Writer’s wee treat

An email landed in my in-box a couple of weeks ago. If I booked early, there were spaces on a four-day writers retreat for just £375 (about $480 US) for next spring. Now whether I am a real, actual Capital-W writer or not we’ll leave to one side for now – it’s a different topic or debate. Whatever the case, the retreat sounded lovely – the location, the meals, the accommodation, plus tuition… And totally unaffordable. I do not suggest it is poor value for money, simply too expensive for me.

Yet the idea is highly appealing. Think how much you’d get done, the satisfaction, the sheer head space. In fitting in writing at home between work, commuting, family, everything else, many of us struggle to gain simple, undistracted time and space for more than an hour or two on most days.

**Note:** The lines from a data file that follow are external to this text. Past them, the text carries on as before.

import Literature.NumberTheory.EllipticCurves.Kobayashi2003.SignedSelmerModuleFiniteProofs
import Literature.NumberTheory.EllipticCurves.Tamagawa
import Literature.NumberTheory.EllipticCurves.Selmer
import HarnessLib

/-!
# Route `ThetaPartnerAtTwo` (TP2), crux K4 `SignedControlAtTwo` (stmt-BirchSwinnertonDyer-20309),
# line `eulerchar`: registered stub H4 `stub_controlOfEulerCharTwo` (Euler characteristic ⇒ control value)

HONEST FRAMING: one registered stub of the line skeleton `Cruxes/SignedControlAtTwo/Lines/eulerchar.lean`
(sha16 1799033ea9ab6fb2) proved VERBATIM; pure `Λ`-algebra (Greenberg's Lemma 4.2 on the signed dual pair
`SignedSelmerDualData.isDualPair`, torsion automatic from `S^Γ` finite by `isTorsion_of_finite_endInvariants`, then
cancel `#(Sel⁺_∞)_Γ ≠ 0` in `ℚ₂`) — the same argument as the landed helper
`ThetaPartnerXRoute.exists_constantCoeff_eq_unit_mul_of_signedEulerChar` (p526623), re-run here so that this file
imports no route module (route-independent, Literature imports only). It closes nothing by itself: the load-bearing stub `stub_signedEulerCharTwo` (B. D. Kim's signed `Γ`-Euler characteristic READ AT
`2`) is open. BSD is not proved by any of this.

* `stub_controlOfEulerCharTwo` — for every elliptic, globally minimal `W/ℚ`, every `ℤ₂`-extension datum
  `(κ, γ)` with `γ` a topological generator, every Pontryagin-dual datum `D` of Kobayashi's `Sel⁺(E/ℚ_∞)`
  (finitely generated, torsion), every generator `g` of `char X⁺` and `Sel_{2^∞}(E/ℚ)` finite: the signed
  Euler-characteristic identity `#S^Γ = u · 2^{v₂ ∏ c_ℓ} · #Sel_{2^∞}(E/ℚ) · #S_Γ` (with `S^Γ` finite) gives
  `g(0) = u′ · 2^{v₂ ∏ c_ℓ} · #Sel_{2^∞}(E/ℚ)`.

References: [GreenbergLNM1716] R. Greenberg, LNM 1716 (1999), §4 Lemma 4.2 (p. 102); [BDKim2013] B. D. Kim,
J. Aust. Math. Soc. 95 (2013), Cor. 3.15; line card `Cruxes/SignedControlAtTwo/Lines/eulerchar.md`.
-/

set_option autoImplicit false
-- the Theorems namespace of this sub repeats the summit name by design (D-0017 nested layout)
set_option linter.dupNamespace false

noncomputable section

open WeierstrassCurve Literature.NumberTheory.EllipticCurves
  Literature.NumberTheory.EllipticCurves.Kobayashi2003 Literature.NumberTheory.EllipticCurves.IwasawaDual

namespace Summit.BirchSwinnertonDyer.BirchSwinnertonDyer.Cruxes.SignedControlAtTwo.EulerChar

/-- **Stub H4 of line `eulerchar` (registered signature, verbatim): Euler characteristic ⇒ control value.**
For a Pontryagin-dual datum `D` of `Sel⁺(E/ℚ_∞)` over `Λ = ℤ₂⟦T⟧` (`T = γ - 1`), finitely generated and
torsion, with `char X⁺ = (g)`, and `Sel_{2^∞}(E/ℚ)` finite: if `S^Γ` is finite and
`#S^Γ = u · 2^{v₂ ∏ c_ℓ} · #Sel_{2^∞}(E/ℚ) · #S_Γ` (`u ∈ ℤ₂ˣ`), then
`g(0) = u′ · 2^{v₂ ∏ c_ℓ} · #Sel_{2^∞}(E/ℚ)` for some `u′ ∈ ℤ₂ˣ` — Greenberg's Lemma 4.2 for the signed dual
pair (`g(0) · #S_Γ = u″ · #S^Γ`) and cancellation of `#S_Γ ≠ 0` in `ℚ₂`, via
`ThetaPartnerXRoute.exists_constantCoeff_eq_unit_mul_of_signedEulerChar`. The torsion hypothesis is not
used (it follows from `S^Γ` finite). [cite: GreenbergLNM1716, §4 Lemma 4.2 (p. 102)]
[cite: BDKim2013, Cor. 3.15 (p. 199)] -/
theorem stub_controlOfEulerCharTwo :
    ∀ (W : WeierstrassCurve ℚ) [W.IsElliptic] [W.IsGloballyMinimal]
      (κ : ZpExtension ℚ 2) (γ : Field.absoluteGaloisGroup ℚ), κ.IsTopGenerator γ →
      ∀ (D : SignedSelmerDualData W κ γ 1) [Module.Finite (IwasawaAlgebra 2) D.X],
        Module.IsTorsion (IwasawaAlgebra 2) D.X → ∀ g : IwasawaAlgebra 2, D.charIdeal = Ideal.span {g} →
        Finite (W.selmerGroupPInfty 2) →
        (Finite (endInvariants (conjSignedSelmerInfty W κ 1 γ - 1)) ∧
          ∃ u : ℤ_[2]ˣ, (Nat.card (endInvariants (conjSignedSelmerInfty W κ 1 γ - 1)) : ℚ_[2]) =
            ((u : ℤ_[2]) : ℚ_[2]) * ((2 : ℕ) : ℚ_[2]) ^ (padicValNat 2 W.tamagawaProduct) *
              (Nat.card (W.selmerGroupPInfty 2) : ℚ_[2]) *
                (Nat.card (EndCoinvariants (conjSignedSelmerInfty W κ 1 γ - 1)) : ℚ_[2])) →
        ∃ u : ℤ_[2]ˣ, ((PowerSeries.constantCoeff g : ℤ_[2]) : ℚ_[2]) =
          ((u : ℤ_[2]) : ℚ_[2]) * ((2 : ℕ) : ℚ_[2]) ^ (padicValNat 2 W.tamagawaProduct) *
            (Nat.card (W.selmerGroupPInfty 2) : ℚ_[2]) := by
  intro W _ _ κ γ hγ D _ _hX g hg _hSel hEC
  obtain ⟨hfin, u, hu⟩ := hEC
  haveI : Finite (endInvariants (conjSignedSelmerInfty W κ 1 γ - 1)) := hfin
  have htor : Module.IsTorsion (IwasawaAlgebra 2) D.X := D.isTorsion_of_finite_endInvariants hγ hfin
  have hdp := D.isDualPair hγ
  haveI hfinC : Finite (EndCoinvariants (conjSignedSelmerInfty W κ 1 γ - 1)) :=
    hdp.finite_endCoinvariants_of_finite htor hfin
  obtain ⟨u', hu'⟩ := hdp.constantCoeff_charGenerator_mul_natCard_endCoinvariants htor g hg hfin
  have hC0 : (Nat.card (EndCoinvariants (conjSignedSelmerInfty W κ 1 γ - 1)) : ℚ_[2]) ≠ 0 := by
    exact_mod_cast (Nat.card_pos (α := EndCoinvariants (conjSignedSelmerInfty W κ 1 γ - 1))).ne'
  -- Greenberg's Lemma 4.2 in `ℚ₂`: `g(0) · #S_Γ = u' · #S^Γ`
  have h1 : ((PowerSeries.constantCoeff g : ℤ_[2]) : ℚ_[2]) *
      (Nat.card (EndCoinvariants (conjSignedSelmerInfty W κ 1 γ - 1)) : ℚ_[2]) =
      ((u' : ℤ_[2]) : ℚ_[2]) * (Nat.card (endInvariants (conjSignedSelmerInfty W κ 1 γ - 1)) : ℚ_[2]) := by
    have h := congrArg ((↑) : ℤ_[2] → ℚ_[2]) hu'
    simpa only [PadicInt.coe_mul, PadicInt.coe_natCast] using h
  rw [hu] at h1
  refine ⟨u' * u, ?_⟩
  apply mul_right_cancel₀ hC0
  rw [h1]
  push_cast
  ring

end Summit.BirchSwinnertonDyer.BirchSwinnertonDyer.Cruxes.SignedControlAtTwo.EulerChar

end
/-- **STRONG PARTIAL THEOREM, every `E/ℚ` (CM included), thirteen named facts.** For `W/ℚ`
globally minimal elliptic of analytic rank `r ≤ 1` and an ODD prime `p` with `p` good, or `p`
multiplicative and `r = 0`: `BSD(E,p)` holds unless `(W, p)` lies in one of the eight named NON-CM
corners X1, X9, X10b, X6 ∧ `r = 0`, X7, X8, X11a, X2 — the coordinator's wording
(2026-08-20T22:24Z) as one kernel statement; `bsdp_of_not_corner'` with the Lemma-20 binder
discharged by `…_holds`. [folklore] -/
theorem bsdp_of_not_corner_noL20' (hSk : Skinner2016.thmC_padicValRat_bsd_rank_zero)
    (hBCS : BurungaleCastellaSkinner2025.cor131_padicValRat_bsd_rank_le_one)
    (hJSW : JetchevSkinnerWan2017.thm121_padicValRat_bsd_rank_one)
    (hCGS : CastellaGrossiSkinner2025.thmD_padicValRat_bsd_rank_le_one)
    (hGV : GreenbergVatsal2000.thm13_charIdeal_eq_of_gvPar) (hGr : greenberg_charValue_rankZero)
    (hmod : hasEntireLFunction_rat) (hmodP : nonempty_modularParametrizationData)
    (hGZK : rank_eq_analyticRank_of_analyticRank_le_one)
    (hCM : bsdTriple_of_hasCM_of_L_one_ne_zero) (hKob : Kobayashi2013.cor14_bsdp_of_cm_rank_one)
    (hYZ : YanZhu2026.thm415_padicValRat_bsd_rank_le_one)
    (hLLT : LiLiuTian2024.thm11_bsdp_of_cm_rank_one)
    (hr : W.analyticRank ≤ 1) (hp : p ≠ 2)
    (hdom : Good W p ∨ (Mult W p ∧ W.analyticRank = 0))
    (hX1 : ¬ ClassX1 W p) (hX9 : ¬ ClassX9 W p) (hX10b : ¬ (ClassX10 W p ∧ ¬ Surj W p))
    (hX6 : ¬ (ClassX6 W p ∧ W.analyticRank = 0)) (hX7 : ¬ ClassX7 W p) (hX8 : ¬ ClassX8 W p)
    (hX11a : ¬ ClassX11a W p) (hX2 : ¬ ClassX2 W p) : BSDp W p :=
  bsdp_of_not_corner' hSk hBCS hJSW hCGS hGV hGr hmod hmodP hGZK hCM hKob hYZ
    Wuthrich2014.lemma20_surjective_threeAdic_of_semistable_holds hLLT hr hp hdom hX1 hX9 hX10b hX6
    hX7 hX8 hX11a hX2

Coincidentally, my two children were off for a week with their father, leaving me with the house to myself. Four days of that week I had to go to work, but taking a Friday off gave me three days of solo living. Could I use that opportunity to recreate a writers retreat in my own home? Or, at least, gain some the benefits ?

The advantages of retreats, tuition or mentoring aside, evidently include the below:

  1. Time only to write – ie to focus, get more done, perhaps improve… Without distractions or ‘excuses’.
  2. Physical space – dedicated for you to write, in peace, whether alone or communally.
  3. Gain a chance to establish new writing habits – or try out ‘what works for you’.
  4. Leaving behind the distractions of daily life for a new setting – at least physically, and one hopes mentally.
  5. The fresh perspective gained from being in a new location – which may itself provide inspiration.
  6. Interaction with other writers – apart from immediate feedback, this can mean stimulating ideas, gaining a sense of community, future networking, gaining support….
  7. Some locations also have additional resources, such as access to a library.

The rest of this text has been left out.